Gu Zikuan, Xu Shuxin, Guo Zhanchen, Liu Zhen
State Key Laboratory of Analytical Chemistry for Life Science, School of Chemistry and Chemical Engineering, Nanjing University 163 Xianlin Avenue Nanjing 210023 China
Chem Sci. 2022 Aug 30;13(36):10897-10903. doi: 10.1039/d2sc03412c. eCollection 2022 Sep 21.
Blocking the PD-1/PD-L1 immune checkpoint has emerged as a promising strategy in cancer immunotherapy, in which monoclonal antibodies are predominately used as inhibitors. Despite their remarkable success, monoclonal antibody-based therapeutics suffer from drawbacks due to the use of antibodies, such as high cost, low stability and high frequency of immune-related adverse effects. Therefore, novel anti-PD-1/PD-L1 therapeutics that can address these issues are of significant importance. Herein, we report a molecularly imprinted polymer (MIP) based PD-1 nano inhibitor for blocking the PD-1/PD-L1 axis. The anti-PD-1 nanoMIP was rationally designed and engineered by epitope imprinting using the N-terminal epitope of PD-1 as the binding site. The anti-PD-1 nanoMIP showed good specificity and high affinity towards PD-1, yielding a disassociation constant at the 10 M level, much better than that between PD-1 and PD-L1. steric hindrance, this inhibitor could effectively block PD-1/PD-L1 interaction. Besides, it could effectively reactivate T cells and reverse the chemoresistance of tumor cells. Therefore, this present study not only provides a novel and promising immune checkpoint blockade inhibitor but also boosts further development of MIPs for cancer immunotherapy.

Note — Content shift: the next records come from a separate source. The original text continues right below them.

import Summits.KontsevichZagierPeriods.KontsevichZagierPeriods.Theorems.SoloInformedAlgCone
import HarnessLib

/-!
# The DEN-calculus over `K`: normalisation of a vertex germ

Solo programme `solo-KontsevichZagierPeriods-informed`, session s107, step (x-l) of the general
two-dimensional algorithm.  With `m = k + 1` the multiplicity of `F` at `0`:

* invariance of the vertex-germ property under equal values, non-zero constants and the swap, and
  **RULE NORMALISE** `soloInformed_vertexGermOK_of_xScale`: `F` has the vertex-germ property if
  `F(λ₀x₀, x₁)` has it (`0 < λ₀ < 1`; RULE SPLIT in the direction `x₀`, the far piece is a leaf);
* coefficients, support and cone polynomial of the rescaled `F(λ₀x₀, x₁)`, and the values of its
  blow-up chart and child germs in terms of those of `F`;
The two combinatorial cases themselves (pure cone, mixed cone) follow in `SoloInformedAlgConeCases`.

References: J. Kollár, *Lectures on Resolution of Singularities* (2007), §1.10;
M. Kontsevich, D. Zagier, *Periods* (2001), §1.2.
-/

noncomputable section

open scoped BigOperators
open MeasureTheory Set Polynomial
open Literature.NumberTheory.Transcendental Literature.NumberTheory.Transcendental.KZ

namespace Summit.KontsevichZagierPeriods.KontsevichZagierPeriods.Theorems

variable {K : Type*} [Field K] [Algebra K ℝ]

/-! ### Invariances of the vertex-germ property -/

/-- The vertex-germ property depends only on the values. [this work] -/
theorem soloInformed_vertexGermOK_congr {F F' : MvPolynomial (Fin 2) K}
    (h : ∀ y : Fin 2 → ℝ, (MvPolynomial.aeval y F : ℝ) = MvPolynomial.aeval y F')
    (hF : SoloInformedVertexGermOK F) : SoloInformedVertexGermOK F' := by
  intro e u U hu hU hF'
  refine soloInformed_presentableDenK_congr (fun x _ => by rw [map_mul, map_mul, map_mul, map_mul, h])
    (hF e u U hu hU fun y hy hy0 => ?_)
  rw [h]; exact hF' y hy hy0

/-- The vertex-germ property is invariant under constants. [this work] -/
theorem soloInformed_vertexGermOK_C_mul {F : MvPolynomial (Fin 2) K} {c : K}
    (hF : SoloInformedVertexGermOK F) : SoloInformedVertexGermOK (MvPolynomial.C c * F) := by
  intro e u U hu hU hF'
  have hF0 : ∀ y ∈ soloInformedCube 2, y ≠ 0 → (MvPolynomial.aeval y F : ℝ) ≠ 0 := by
    intro y hy hy0 h
    refine hF' y hy hy0 ?_
    rw [map_mul, MvPolynomial.aeval_C, h, mul_zero]
  refine soloInformed_presentableDenK_congr (fun x _ => ?_)
    (soloInformed_presentableDenK_C_mul c (hF e u U hu hU hF0))
  simp only [map_mul, MvPolynomial.aeval_C]
  ring

/-- The vertex-germ property of `F` follows from that of its swap. [this work] -/
theorem soloInformed_vertexGermOK_of_swapK (hK : ∀ c : K, IsAlgebraic ℚ (algebraMap K ℝ c))
    {F : MvPolynomial (Fin 2) K} (hF : SoloInformedVertexGermOK (soloInformedSwapK F)) :
    SoloInformedVertexGermOK F := by
  intro e u U hu hU hF'
  have hQ : ∀ x ∈ soloInformedOpenCube 2,
      (MvPolynomial.aeval x (MvPolynomial.monomial e u * (U * F)) : ℝ) ≠ 0 := fun x hx => by
    rw [map_mul, map_mul, soloInformed_aevalK_monomial]
    exact mul_ne_zero (mul_ne_zero ((_root_.map_ne_zero _).2 hu)
      (Finset.prod_ne_zero_iff.2 fun j _ => pow_ne_zero _ (hx j).1.ne'))
      (mul_ne_zero (hU x (soloInformedOpenCube_subset_cube 2 hx))
        (hF' x (soloInformedOpenCube_subset_cube 2 hx) fun h => (hx 0).1.ne' (by rw [h]; rfl)))
  refine soloInformed_presentableDenK_of_swap hK hQ ?_
  have hU' : ∀ y ∈ soloInformedCube 2,
      (MvPolynomial.aeval y (soloInformedSwapK U) : ℝ) ≠ 0 := fun y hy => by
    rw [soloInformed_aeval_swapK]; exact hU _ (soloInformed_swap_mem_cube hy)
  have hF'' : ∀ y ∈ soloInformedCube 2, y ≠ 0 →
      (MvPolynomial.aeval y (soloInformedSwapK F) : ℝ) ≠ 0 := fun y hy hy0 => by
    rw [soloInformed_aeval_swapK]
    refine hF' _ (soloInformed_swap_mem_cube hy) fun h => hy0 ?_
    funext j
    fin_cases j
    · simpa using congr_fun h 1
    · simpa using congr_fun h 0
  have h := hF (Finsupp.mapDomain (Equiv.swap (0 : Fin 2) 1) e) u (soloInformedSwapK U) hu hU' hF''
  have heq : soloInformedSwapK (MvPolynomial.monomial e u * (U * F)) =
      MvPolynomial.monomial (Finsupp.mapDomain (Equiv.swap (0 : Fin 2) 1) e) u *
        (soloInformedSwapK U * soloInformedSwapK F) := by
    rw [map_mul, map_mul]
    unfold soloInformedSwapK
    rw [MvPolynomial.rename_monomial]
  rw [heq]
  exact h

/-! ### RULE NORMALISE: rescaling the first coordinate -/

/-- **RULE NORMALISE.**  If `0 < λ₀ < 1` in `K` and `F(λ₀x₀, x₁)` has the vertex-germ property,
so does `F`. [this work] -/
theorem soloInformed_vertexGermOK_of_xScale (hK : ∀ c : K, IsAlgebraic ℚ (algebraMap K ℝ c))
    {F : MvPolynomial (Fin 2) K} {lam₀ : K} (h0 : 0 < algebraMap K ℝ lam₀)
    (h1 : algebraMap K ℝ lam₀ < 1)
    (hF : SoloInformedVertexGermOK (soloInformedScaleSubstK 0 0 lam₀ F)) :
    SoloInformedVertexGermOK F := by
  intro e u U hu hU hF'
  set Q := MvPolynomial.monomial e u * (U * F) with hQdef
  have hmoveL : ∀ y ∈ soloInformedCube 2,
      soloInformedScaleMoveR 0 (algebraMap K ℝ 0) (algebraMap K ℝ lam₀) y ∈ soloInformedCube 2 := by
    intro y hy j
    by_cases hj : j = 0
    · subst hj
      rw [soloInformed_scaleMoveR_apply_self, map_zero, zero_add]
      exact ⟨mul_nonneg h0.le (hy 0).1, by nlinarith [(hy 0).2, (hy 0).1]⟩
    · rw [soloInformed_scaleMoveR_apply_ne 0 _ _ y hj]; exact hy j
  have hmoveR : ∀ y ∈ soloInformedCube 2,
      soloInformedScaleMoveR 0 (algebraMap K ℝ lam₀) (algebraMap K ℝ (1 - lam₀)) y ∈
        soloInformedCube 2 ∧
      0 < soloInformedScaleMoveR 0 (algebraMap K ℝ lam₀) (algebraMap K ℝ (1 - lam₀)) y 0 := by
    intro y hy
    refine ⟨fun j => ?_, ?_⟩
    · by_cases hj : j = 0
      · subst hj
        rw [soloInformed_scaleMoveR_apply_self, map_sub, map_one]
        exact ⟨by nlinarith [(hy 0).1, (hy 0).2], by nlinarith [(hy 0).1, (hy 0).2]⟩
      · rw [soloInformed_scaleMoveR_apply_ne 0 _ _ y hj]; exact hy j
    · rw [soloInformed_scaleMoveR_apply_self, map_sub, map_one]
      nlinarith [(hy 0).1, (hy 0).2]
  have hQ : ∀ x ∈ soloInformedOpenCube 2, x 0 ≠ algebraMap K ℝ lam₀ →
      (MvPolynomial.aeval x Q : ℝ) ≠ 0 := fun x hx _ => by
    rw [hQdef, map_mul, map_mul, soloInformed_aevalK_monomial]
    exact mul_ne_zero (mul_ne_zero ((_root_.map_ne_zero _).2 hu)
      (Finset.prod_ne_zero_iff.2 fun j _ => pow_ne_zero _ (hx j).1.ne'))
      (mul_ne_zero (hU x (soloInformedOpenCube_subset_cube 2 hx))
        (hF' x (soloInformedOpenCube_subset_cube 2 hx) fun h => (hx 0).1.ne' (by rw [h]; rfl)))
  refine soloInformed_presentableDenK_of_split hK 0 lam₀ h0 h1 hQ ?_ ?_
  · -- the near piece `Q(λ₀x₀, x₁) = u λ₀^{e₀} xᵉ · U(λ₀x₀, x₁) · F(λ₀x₀, x₁)`
    have hUL : ∀ y ∈ soloInformedCube 2,
        (MvPolynomial.aeval y (soloInformedScaleSubstK 0 0 lam₀ U) : ℝ) ≠ 0 := fun y hy => by
      rw [soloInformed_aeval_scaleSubstK]; exact hU _ (hmoveL y hy)
    have hFL : ∀ y ∈ soloInformedCube 2, y ≠ 0 →
        (MvPolynomial.aeval y (soloInformedScaleSubstK 0 0 lam₀ F) : ℝ) ≠ 0 := fun y hy hy0 => by
      rw [soloInformed_aeval_scaleSubstK]
      refine hF' _ (hmoveL y hy) fun h => hy0 ?_
      funext j
      have hj := congr_fun h j
      by_cases hj0 : j = 0
      · subst hj0
        rw [soloInformed_scaleMoveR_apply_self, map_zero, zero_add] at hj
        simpa [h0.ne'] using hj
      · rw [soloInformed_scaleMoveR_apply_ne 0 _ _ y hj0] at hj
        exact hj
    have h := hF e (u * lam₀ ^ e 0) (soloInformedScaleSubstK 0 0 lam₀ U)
      (mul_ne_zero hu (pow_ne_zero _ fun h => h0.ne' (by rw [h, map_zero]))) hUL hFL
    refine soloInformed_presentableDenK_congr (fun x hx => ?_) h
    rw [soloInformed_aeval_scaleSubstK, hQdef]
    simp only [map_mul, soloInformed_aevalK_monomial, soloInformed_aeval_scaleSubstK,
      Fin.prod_univ_two, soloInformed_scaleMoveR_apply_self,
      soloInformed_scaleMoveR_apply_ne 0 _ _ x (one_ne_zero : (1 : Fin 2) ≠ 0), map_zero, zero_add,
      map_pow, mul_pow]
    ring
  · -- the far piece is a leaf: `x₁^{e₁}` times a unit
    set W := soloInformedScaleSubstK 0 lam₀ (1 - lam₀)
      (MvPolynomial.monomial (Finsupp.single 0 (e 0)) (1 : K) * (U * F)) with hWdef
    have hW : ∀ y ∈ soloInformedCube 2, (MvPolynomial.aeval y W : ℝ) ≠ 0 := fun y hy => by
      rw [hWdef, soloInformed_aeval_scaleSubstK, map_mul, map_mul, soloInformed_aevalK_monomial,
        map_one, one_mul, Fin.prod_univ_two]
      obtain ⟨hmem, hpos⟩ := hmoveR y hy
      refine mul_ne_zero (mul_ne_zero (pow_ne_zero _ hpos.ne') (by simp)) (mul_ne_zero (hU _ hmem)
        (hF' _ hmem fun h => hpos.ne' ?_))
      rw [h]; rfl
    refine soloInformed_presentableDenK_congr (fun x hx => ?_)
      (soloInformed_presentableDenK_monomial_mul_of_forall_ne_zero hK (Finsupp.single 1 (e 1)) hu hW)
    rw [hWdef, soloInformed_aeval_scaleSubstK, hQdef]
    simp only [map_mul, soloInformed_aevalK_monomial, soloInformed_aeval_scaleSubstK,
      Fin.prod_univ_two, map_one, one_mul,
      soloInformed_scaleMoveR_apply_ne 0 _ _ x (one_ne_zero : (1 : Fin 2) ≠ 0),
      Finsupp.single_eq_same, Finsupp.single_eq_of_ne (one_ne_zero : (1 : Fin 2) ≠ 0),
      Finsupp.single_eq_of_ne (zero_ne_one : (0 : Fin 2) ≠ 1), pow_zero, mul_one, one_mul]
    ring

/-! ### The rescaled polynomial `F(λ₀x₀, x₁)` -/

omit [Algebra K ℝ] in
/-- Rescaling a coordinate multiplies each monomial by a power of the scale. [this work] -/
theorem soloInformed_scaleSubstK_zero_monomial (i : Fin 2) (b : K) (d : Fin 2 →₀ ℕ) (r : K) :
    soloInformedScaleSubstK i 0 b (MvPolynomial.monomial d r) =
      MvPolynomial.monomial d (r * b ^ d i) := by
  classical
  unfold soloInformedScaleSubstK
  rw [MvPolynomial.bind₁_monomial]
  have hf : ∀ j ∈ d.support, ((if j = i then MvPolynomial.C 0 + MvPolynomial.C b * MvPolynomial.X j
      else MvPolynomial.X j : MvPolynomial (Fin 2) K)) ^ d j =
      MvPolynomial.C ((if j = i then b else 1) ^ d j) * MvPolynomial.X j ^ d j := by
    intro j _
    split_ifs
    · rw [MvPolynomial.C_0, zero_add, mul_pow, map_pow]
    · rw [one_pow, MvPolynomial.C_1, one_mul]
  rw [Finset.prod_congr rfl hf, Finset.prod_mul_distrib, ← map_prod]
  have hb : (∏ j ∈ d.support, (if j = i then b else 1) ^ d j) = b ^ d i := by
    rw [Finset.prod_congr rfl fun j _ => (show (if j = i then b else 1) ^ d j =
      if j = i then b ^ d j else 1 by split_ifs <;> simp), Finset.prod_ite_eq']
    split_ifs with h
    · rfl
    · rw [Finsupp.notMem_support_iff.1 h, pow_zero]
  rw [hb, MvPolynomial.monomial_eq, MvPolynomial.C_mul, Finsupp.prod]
  ring

omit [Algebra K ℝ] in
/-- Coefficients of the rescaled polynomial. [this work] -/
theorem soloInformed_coeff_scaleSubstK_zero (i : Fin 2) (b : K) (F : MvPolynomial (Fin 2) K)
    (d : Fin 2 →₀ ℕ) :
    MvPolynomial.coeff d (soloInformedScaleSubstK i 0 b F) = MvPolynomial.coeff d F * b ^ d i := by
  classical
  conv_lhs => rw [F.as_sum, map_sum]
  rw [MvPolynomial.coeff_sum]
  simp only [soloInformed_scaleSubstK_zero_monomial, MvPolynomial.coeff_monomial]
  rw [Finset.sum_ite_eq']
  split_ifs with h
  · rfl
  · rw [MvPolynomial.notMem_support_iff.1 h, zero_mul]

omit [Algebra K ℝ] in
/-- The support is unchanged by a non-zero rescaling. [this work] -/
theorem soloInformed_support_scaleSubstK_zero (i : Fin 2) {b : K} (hb : b ≠ 0)
    (F : MvPolynomial (Fin 2) K) : (soloInformedScaleSubstK i 0 b F).support = F.support := by
  ext d
  rw [MvPolynomial.mem_support_iff, MvPolynomial.mem_support_iff,
    soloInformed_coeff_scaleSubstK_zero]
  exact ⟨fun h h0 => h (by rw [h0, zero_mul]), fun h => mul_ne_zero h (pow_ne_zero _ hb)⟩

omit [Algebra K ℝ] in
/-- The cone polynomial of the rescaled polynomial: `cone_{F(λ₀·,·)} = c (X − λ₀θ)^m` when
`cone_F = c (X − θ)^m`. [this work] -/
theorem soloInformed_conePolyK_xScale_of_pow {F : MvPolynomial (Fin 2) K} {m : ℕ}
    (hm : ∀ a ∈ F.support, m ≤ a 0 + a 1) {lam₀ : K} (hlam₀ : lam₀ ≠ 0) {c θ : K}
    (h : soloInformedConePolyK F m = C c * (X - C θ) ^ m) :
    soloInformedConePolyK (soloInformedScaleSubstK 0 0 lam₀ F) m = C c * (X - C (lam₀ * θ)) ^ m := by
  have hm' : ∀ a ∈ (soloInformedScaleSubstK 0 0 lam₀ F).support, m ≤ a 0 + a 1 := by
    rw [soloInformed_support_scaleSubstK_zero 0 hlam₀]; exact hm
  ext k
  rw [soloInformed_coeff_conePolyK _ hm', sub_eq_add_neg, ← map_neg C, Polynomial.coeff_C_mul,
    Polynomial.coeff_X_add_C_pow]
  by_cases hk : k ≤ m
  · have hF := soloInformed_coeff_conePolyK F hm k
    rw [h, if_pos hk, sub_eq_add_neg, ← map_neg C, Polynomial.coeff_C_mul,
      Polynomial.coeff_X_add_C_pow] at hF
    rw [if_pos hk, soloInformed_coeff_scaleSubstK_zero, (soloInformed_single_add_single_apply _ _).1,
      ← hF, neg_mul_eq_mul_neg, mul_pow]
    ring
  · rw [if_neg hk, Nat.choose_eq_zero_of_lt (not_le.1 hk), Nat.cast_zero, mul_zero, mul_zero]

/-- Values of the blow-up chart as a sum over the support. [this work] -/
theorem soloInformed_aeval_blowLowK_eq_sum (G : MvPolynomial (Fin 2) K) (m : ℕ)
    (v : Fin 2 → ℝ) :
    (MvPolynomial.aeval v (soloInformedBlowLowK G m) : ℝ) =
      ∑ a ∈ G.support, algebraMap K ℝ (MvPolynomial.coeff a G) *
        (v 0 ^ (a 0 + a 1 - m) * v 1 ^ a 1) := by
  rw [soloInformed_blowLowK_eq_sum, map_sum]
  refine Finset.sum_congr rfl fun a _ => ?_
  rw [soloInformed_aevalK_monomial, Fin.prod_univ_two, (soloInformed_single_add_single_apply _ _).1,
    (soloInformed_single_add_single_apply _ _).2]

/-- **Values of the blow-up chart of the rescaled polynomial**:
`(F(λ₀·,·))_low(v) = λ₀^m F_low(λ₀v₀, v₁/λ₀)`. [this work] -/
theorem soloInformed_aeval_blowLowK_xScale (F : MvPolynomial (Fin 2) K) {m : ℕ}
    (hm : ∀ a ∈ F.support, m ≤ a 0 + a 1) {lam₀ : K} (hlam₀ : algebraMap K ℝ lam₀ ≠ 0)
    (v : Fin 2 → ℝ) :
    (MvPolynomial.aeval v (soloInformedBlowLowK (soloInformedScaleSubstK 0 0 lam₀ F) m) : ℝ) =
      algebraMap K ℝ lam₀ ^ m * MvPolynomial.aeval
        ![algebraMap K ℝ lam₀ * v 0, (algebraMap K ℝ lam₀)⁻¹ * v 1] (soloInformedBlowLowK F m) := by
  have hlam₀' : lam₀ ≠ 0 := fun h => hlam₀ (by rw [h, map_zero])
  rw [soloInformed_aeval_blowLowK_eq_sum, soloInformed_aeval_blowLowK_eq_sum,
    soloInformed_support_scaleSubstK_zero 0 hlam₀', Finset.mul_sum]
  refine Finset.sum_congr rfl fun a ha => ?_
  rw [soloInformed_coeff_scaleSubstK_zero, map_mul, map_pow]
  simp only [Matrix.cons_val_zero, Matrix.cons_val_one]
  set L := algebraMap K ℝ lam₀
  have hma := hm a ha
  have hpow : L ^ m * (L ^ (a 0 + a 1 - m) * L⁻¹ ^ a 1) = L ^ a 0 := by
    rw [← mul_assoc, ← pow_add, show m + (a 0 + a 1 - m) = a 0 + a 1 by omega, pow_add,
      mul_assoc, ← mul_pow, mul_inv_cancel₀ hlam₀, one_pow, mul_one]
  rw [mul_pow, mul_pow, ← hpow]
  ring

/-- **Child germs of the rescaled polynomial** are constant multiples of child germs of `F`:
`child_{F(λ₀·,·)}(t, κ, λ) = λ₀^m · child_F(t/λ₀, λ₀κ, λ/λ₀)`. [this work] -/
theorem soloInformed_aeval_childK_xScale (F : MvPolynomial (Fin 2) K) {m : ℕ}
    (hm : ∀ a ∈ F.support, m ≤ a 0 + a 1) {lam₀ : K} (hlam₀ : algebraMap K ℝ lam₀ ≠ 0)
    (t κ lam : K) (x : Fin 2 → ℝ) :
    (MvPolynomial.aeval x (soloInformedChildK (soloInformedScaleSubstK 0 0 lam₀ F) m t κ lam) : ℝ) =
      algebraMap K ℝ lam₀ ^ m * MvPolynomial.aeval x
        (soloInformedChildK F m (lam₀⁻¹ * t) (lam₀ * κ) (lam₀⁻¹ * lam)) := by
  rw [soloInformed_aeval_childK, soloInformed_aeval_blowLowK_xScale F hm hlam₀,
    soloInformed_aeval_childK]
  have hpt : (![algebraMap K ℝ lam₀ * (![algebraMap K ℝ κ * x 0, algebraMap K ℝ t +
      algebraMap K ℝ lam * x 1] : Fin 2 → ℝ) 0, (algebraMap K ℝ lam₀)⁻¹ *
      (![algebraMap K ℝ κ * x 0, algebraMap K ℝ t + algebraMap K ℝ lam * x 1] : Fin 2 → ℝ) 1] :
        Fin 2 → ℝ) =
      ![algebraMap K ℝ (lam₀ * κ) * x 0,
        algebraMap K ℝ (lam₀⁻¹ * t) + algebraMap K ℝ (lam₀⁻¹ * lam) * x 1] := by
    funext j
    fin_cases j
    · simp [map_mul]; ring
    · simp [map_mul, map_inv₀]; ring
  rw [hpt]

end Summit.KontsevichZagierPeriods.KontsevichZagierPeriods.Theorems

阻断PD-1/PD-L1免疫检查点已成为癌症免疫治疗中一种有前景的策略,其中单克隆抗体主要用作抑制剂。尽管取得了显著成功,但基于单克隆抗体的治疗方法由于使用抗体而存在缺点,如成本高、稳定性低和免疫相关不良反应频率高。因此,能够解决这些问题的新型抗PD-1/PD-L1治疗方法具有重要意义。在此,我们报道了一种基于分子印迹聚合物(MIP)的PD-1纳米抑制剂,用于阻断PD-1/PD-L1轴。通过以PD-1的N端表位为结合位点进行表位印迹,合理设计并构建了抗PD-1纳米MIP。抗PD-1纳米MIP对PD-1表现出良好的特异性和高亲和力,解离常数在10 M水平,远优于PD-1与PD-L1之间的解离常数。由于空间位阻,该抑制剂可有效阻断PD-1/PD-L1相互作用。此外,它还能有效重新激活T细胞并逆转肿瘤细胞的化疗耐药性。因此,本研究不仅提供了一种新型且有前景的免疫检查点阻断抑制剂,还推动了用于癌症免疫治疗的MIPs的进一步发展。